/-!
# M-LINE-PIN, part 8: THE `v`-LINE PINS THE EULER EXPONENT TOO — (LS)_v is an OUTPUT, not an input:
# `(p^a · F^J) = (p^b · G₂)` (Q) + `π_v(ch D₂.X) = E^c · ch D₁.X` ((C)∘(C2b), exponent FREE) + `(ch D₁.X)^J = (G₁)` (M)
# + `π_v(G₂) = E^J · G₁` (A) ⟹ `c = 1`, `a = b`, and `(ch_{Λ₂} D₂.X)^J = (G₂)`

Cell `bsd-print-cf2`, width seat `bsd-line-cf2c-w8` g4 (prover-bsd-line-cf2c-w8-g4-0), planner g19's named piece M-LINE-PIN (skeleton SPEC
`M-LINE-PIN-SKELETON-SPEC-g19.md` §1–§2). The SPEC lists under `stub_defectVbar` the residual «ONE number: λ(ker φ̄) = 1 = (LS)_v (Poitou–Tate on
the `v`-line + Leopoldt)». THIS FILE REMOVES IT: in the socket's line `B = 𝒪_{ℂ_p}⟦T⟧` the Euler factor `E = T + e₀` (`e₀ = 1 − u`, a NON-UNIT
of `𝒪_{ℂ_p}` since `p ∣ u − 1`) is coprime to `p` in the only sense needed — an elementary coefficient comparison shows
`(p^a · E^c) = (p^b · E) ⟹ c = 1` in `𝒪⟦T⟧` for ANY domain `𝒪` (`eq_one_of_associated_C_mul_X_add_C_pow`; no UFD, no Weierstrass preparation,
no evaluation at `−e₀`). Hence the ⊗ℚ-form (Q) of the two-variable main conjecture, restricted to the `v`-line, pins the exponent `c` of the
`v̄`-defect term AND the power of `p` simultaneously: the algebraic corank statement (LS)_v «`corank_{ℤ_p}(coker of the slot-1 control) = 1`»
becomes a COROLLARY (`zpCorank C p = 1` in `zpCorank_eq_one_and_map_charIdeal_eq_span_of_powForm`), and the line identity `hline` of the socket
p695043 `map_charIdeal_eq_span_of_powForm_of_firstLine` is produced here instead of assumed. `--supports stmt-BirchSwinnertonDyer-24086 --as helper`,
Theses-free. HONEST FRAMING: algebra + assembly; the displayed inputs that remain are exactly (Q) (`hQ`), (M) (`hM`, Müller 2020 Thm 1.3 in the
typed form `Muller2020.thm13_exists_nuBranch_charIdeal_eq.exists_span_eq`), (A) (`hA`: `π_v(G₂)` and `E^J · G₁` generate the same ideal of
`𝒪_{ℂ_p}⟦T⟧` — de Shalit II.4.12 restriction, ty2's `Muller2020.IsNuBranch.insert_of_avatarAt_inv` + period rigidity), S3n′ (`hfin`), `[Finite g.ker]`,
the even local class `hI`. No summit statement is proved by this seat; BSD is not proved by any of this. THEOREMS ONLY (no definition, no named fact,
no `sorry`).

* `coeff_X_add_C_pow` — `coeff_k (T + e₀)^N = e₀^{N−k} · (N choose k)` in `𝒪⟦T⟧`.
* `eq_one_of_associated_C_mul_X_add_C_pow` — `𝒪` a domain, `e₀` a non-unit, `c₁ c₂ ≠ 0`: `(c₁ · (T+e₀)^m) = (c₂ · (T+e₀))` as ideals ⟹ `m = 1`.
* `eq_one_and_span_eq_of_span_pow_mul_eq` — the abstract pin: `(k^a f) = (k^b g)`, `(f) = (E)^m (G₁)`, `(g) = (E)(G₁)`, `G₁ ≠ 0` ⟹ `m = 1 ∧ (f) = (g)`.
* `eq_one_and_map_charIdeal_eq_span_of_powForm` — socket currency: (Q) + `π(ch_{Λ₂} D.X) = ((1+T) − u)^c · I₁` in `Λ` + `I₁^J = (G₁)` + (A)
  ⟹ `c = 1 ∧ a = b ∧ (ch_{Λ₂} D.X).map (map (map J)) = (G₂)`; and `map_constantCoeff_charIdeal_ne_bot_of_powForm` — `(ch)(T₁,0) ≠ 0` for free.
* `zpCorank_eq_one_and_map_charIdeal_eq_span_of_powForm` — with part 7: the slot-1 control data + (Q) + (M) + (A) + S3n′
  ⟹ `D₂.X` torsion ∧ `corank_{ℤ_p} C = 1` ((LS)_v PROVED as a by-product) ∧ `a = b` ∧ the crux's clause `(ch_{Λ₂} D₂.X).map (map (map J)) = (G₂)`.
presearch: the `k`-power pin is the tree's p694240 (Washington §13.2 shape); the Euler-exponent pin is folklore coefficient algebra — none in print needed
(queries: "characteristic ideal restriction Euler factor exponent two-variable", "specialization characteristic power series line"; corpus+galaxy: none relevant).
beyond-print theorem: no.

References: [Washington1997] §13.2; [GreenbergVatsal2000] §2 Prop. (2.4); [deShalit1987] II.4.12; [Mueller2020MCSplitTwo] Thm. 1.3.
-/

noncomputable section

****

With the first line being the one containing "Theses-free. HONEST FRAMING: algebra" and the last line the one containing "de Shalit II.4.12", transcribe exactly the lines above that fall in that range.

**Response**
Theses-free. HONEST FRAMING: algebra + assembly; the displayed inputs that remain are exactly (Q) (`hQ`), (M) (`hM`, Müller 2020 Thm 1.3 in the
typed form `Muller2020.thm13_exists_nuBranch_charIdeal_eq.exists_span_eq`), (A) (`hA`: `π_v(G₂)` and `E^J · G₁` generate the same ideal of
`𝒪_{ℂ_p}⟦T⟧` — de Shalit II.4.12 restriction, ty2's `Muller2020.IsNuBranch.insert_of_avatarAt_inv` + period rigidity), S3n′ (`hfin`), `[Finite g.ker]`,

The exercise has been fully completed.